Collected data

+--

/-- A preimage under the reading map `psiCfg e` of an event determined by `S` is determined by
`viewMap e '' S`. [folklore] -/
theorem determinedBy_preimage_psiCfg (e : Fin 4) {E : Set (SiteConfig (Site 2))} {S : Set (Site 2)} (hE : DeterminedBy E S) :
    DeterminedBy {ω : SiteConfig (Site 2) | psiCfg e ω ∈ E} (viewMap e '' S) := by
  unfold psiCfg
  by_cases h2 : 2 ≤ (e : ℕ)
  · simp only [if_pos h2]
    have h := determinedBy_preimage_colour (col e) (determinedBy_preimage_frameConfig 3 hE)
    refine h.mono ?_
    rintro v ⟨u, hu, rfl⟩
    refine ⟨u, hu, ?_⟩
    unfold viewMap; rw [if_pos h2]
    exact (triNegIso_apply u).symm
  · simp only [if_neg h2]
    have h := determinedBy_preimage_colour (col e) hE
    refine h.mono ?_
    intro v hv
    exact ⟨v, hv, by unfold viewMap; rw [if_neg h2]⟩

/-- **The corridor of the arm slot `e` is determined by its private support** (`2 ≤ k₀`). [folklore] -/
theorem determinedBy_corrE (hk : 2 ≤ P.k₀) (e : Fin 4) : DeterminedBy (σ.corrE P e) ↑(σ.privE P e) := by
  unfold corrE privE
  rw [Finset.coe_image]
  exact determinedBy_preimage_psiCfg e (determinedBy_ocorrEvent4 (i := σ.fr' e) (M := P.M) (k := σ.k P e)
    (le_trans hk (le_trapScale _ _)) _ _ _ _ _ _ _ _ _ _ _ _ _)

/-- **Agreement on the shared support and on the framed slot box transports the arm of a slot**
(valid rung, `fr e < 6`). [folklore] -/
theorem armE_of_agree (hV : P.Valid) {e : Fin 4} (hfr : σ.fr e < 6) {ω ω' : SiteConfig (Site 2)}
    (h : ∀ v ∈ (↑(osharedFin P.n P.M) : Set (Site 2)) ∪ frameIso (σ.fr e) '' ↑(oslotFrame P.M (σ.k P e) (σ.T P e) P.w), v ∈ ω ↔ v ∈ ω')
    (hω : ω ∈ σ.armE P e) : ω' ∈ σ.armE P e := by
  obtain ⟨hs, hk₀, hμ, hw1, hw2, -, -, -, -, -, -, -, -, -, -, -, -, -, hn, hμM, hR₀, hR₀M, -⟩ := hV.ifacts
  obtain ⟨F, hmid, hj, h1, h2⟩ := hω
  have hko : F.k = σ.k P e := by show trapScale P.k₀ F.j = trapScale P.k₀ (σ.sc e); rw [hj]
  have hk1 : 1 ≤ F.k := hko ▸ one_le_trapScale (by omega) _
  have hk32 : 32 * (F.k : ℤ) ≤ P.μ := by rw [hko]; exact_mod_cast P.scale_le (hj ▸ F.j_lt)
  obtain ⟨hz0, hz1, hz2⟩ := trapO_coord F.z_mem
  have hnM : P.n ≤ P.M := hV.hn
  refine ⟨F.congr' hnM fun u hu => ?_, hmid, hj, h1, h2⟩
  -- agreement on the frame sites
  rw [mem_frameConfig, mem_frameConfig, mem_colCfg, mem_colCfg]
  suffices hiff : frameIso (σ.fr e) u ∈ ω ↔ frameIso (σ.fr e) u ∈ ω' by rw [hiff]
  apply h
  rcases hu with (hu | hu) | hu
  · left
    rw [mem_triAnnSet] at hu
    rw [Finset.mem_coe, mem_osharedFin, triNorm_frameIso (σ.fr e) hfr]
    push_cast at hu
    exact hu
  · rw [mem_trapFrameZone] at hu
    obtain ⟨hu1, hu2, hu3, hu4, hu5⟩ := hu
    rcases hu1 with hu1 | ⟨hu1, hu1'⟩
    · left
      have := trapD_subset_triAnnSet hnM (Finset.mem_coe.2 hu1)
      rw [mem_triAnnSet] at this
      rw [Finset.mem_coe, mem_osharedFin, triNorm_frameIso (σ.fr e) hfr]
      push_cast at this
      exact this
    · right
      refine ⟨u, ?_, rfl⟩
      have hn := lt_triNorm_iff_lin.1 hu1
      rw [Finset.mem_coe, mem_oslotFrame (show 1 ≤ σ.k P e from hko ▸ hk1), ← hko]
      omega
  · right
    refine ⟨u, ?_, rfl⟩
    rw [mem_triStrip] at hu
    rw [Finset.mem_coe, mem_oslotFrame (show 1 ≤ σ.k P e from hko ▸ hk1), ← hko]
    omega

+--

* [ASSIGNMENT] Take the entries above and repeat them. Alter nothing.

* [RESULT]
/-- A preimage under the reading map `psiCfg e` of an event determined by `S` is determined by
`viewMap e '' S`. [folklore] -/
theorem determinedBy_preimage_psiCfg (e : Fin 4) {E : Set (SiteConfig (Site 2))} {S : Set (Site 2)} (hE : DeterminedBy E S) :
    DeterminedBy {ω : SiteConfig (Site 2) | psiCfg e ω ∈ E} (viewMap e '' S) := by
  unfold psiCfg
  by_cases h2 : 2 ≤ (e : ℕ)
  · simp only [if_pos h2]
    have h := determinedBy_preimage_colour (col e) (determinedBy_preimage_frameConfig 3 hE)
    refine h.mono ?_
    rintro v ⟨u, hu, rfl⟩
    refine ⟨u, hu, ?_⟩
    unfold viewMap; rw [if_pos h2]
    exact (triNegIso_apply u).symm
  · simp only [if_neg h2]
    have h := determinedBy_preimage_colour (col e) hE
    refine h.mono ?_
    intro v hv
    exact ⟨v, hv, by unfold viewMap; rw [if_neg h2]⟩

/-- **The corridor of the arm slot `e` is determined by its private support** (`2 ≤ k₀`). [folklore] -/
theorem determinedBy_corrE (hk : 2 ≤ P.k₀) (e : Fin 4) : DeterminedBy (σ.corrE P e) ↑(σ.privE P e) := by
  unfold corrE privE
  rw [Finset.coe_image]
  exact determinedBy_preimage_psiCfg e (determinedBy_ocorrEvent4 (i := σ.fr' e) (M := P.M) (k := σ.k P e)
    (le_trans hk (le_trapScale _ _)) _ _ _ _ _ _ _ _ _ _ _ _ _)

/-- **Agreement on the shared support and on the framed slot box transports the arm of a slot**
(valid rung, `fr e < 6`). [folklore] -/
theorem armE_of_agree (hV : P.Valid) {e : Fin 4} (hfr : σ.fr e < 6) {ω ω' : SiteConfig (Site 2)}
    (h : ∀ v ∈ (↑(osharedFin P.n P.M) : Set (Site 2)) ∪ frameIso (σ.fr e) '' ↑(oslotFrame P.M (σ.k P e) (σ.T P e) P.w), v ∈ ω ↔ v ∈ ω')
    (hω : ω ∈ σ.armE P e) : ω' ∈ σ.armE P e := by
  obtain ⟨hs, hk₀, hμ, hw1, hw2, -, -, -, -, -, -, -, -, -, -, -, -, -, hn, hμM, hR₀, hR₀M, -⟩ := hV.ifacts
  obtain ⟨F, hmid, hj, h1, h2⟩ := hω
  have hko : F.k = σ.k P e := by show trapScale P.k₀ F.j = trapScale P.k₀ (σ.sc e); rw [hj]
  have hk1 : 1 ≤ F.k := hko ▸ one_le_trapScale (by omega) _
  have hk32 : 32 * (F.k : ℤ) ≤ P.μ := by rw [hko]; exact_mod_cast P.scale_le (hj ▸ F.j_lt)
  obtain ⟨hz0, hz1, hz2⟩ := trapO_coord F.z_mem
  have hnM : P.n ≤ P.M := hV.hn
  refine ⟨F.congr' hnM fun u hu => ?_, hmid, hj, h1, h2⟩
  -- agreement on the frame sites
  rw [mem_frameConfig, mem_frameConfig, mem_colCfg, mem_colCfg]
  suffices hiff : frameIso (σ.fr e) u ∈ ω ↔ frameIso (σ.fr e) u ∈ ω' by rw [hiff]
  apply h
  rcases hu with (hu | hu) | hu
  · left
    rw [mem_triAnnSet] at hu
    rw [Finset.mem_coe, mem_osharedFin, triNorm_frameIso (σ.fr e) hfr]
    push_cast at hu
    exact hu
  · rw [mem_trapFrameZone] at hu
    obtain ⟨hu1, hu2, hu3, hu4, hu5⟩ := hu
    rcases hu1 with hu1 | ⟨hu1, hu1'⟩
    · left
      have := trapD_subset_triAnnSet hnM (Finset.mem_coe.2 hu1)
      rw [mem_triAnnSet] at this
      rw [Finset.mem_coe, mem_osharedFin, triNorm_frameIso (σ.fr e) hfr]
      push_cast at this
      exact this
    · right
      refine ⟨u, ?_, rfl⟩
      have hn := lt_triNorm_iff_lin.1 hu1
      rw [Finset.mem_coe, mem_oslotFrame (show 1 ≤ σ.k P e from hko ▸ hk1), ← hko]
      omega
  · right
    refine ⟨u, ?_, rfl⟩
    rw [mem_triStrip] at hu
    rw [Finset.mem_coe, mem_oslotFrame (show 1 ≤ σ.k P e from hko ▸ hk1), ← hko]
    omega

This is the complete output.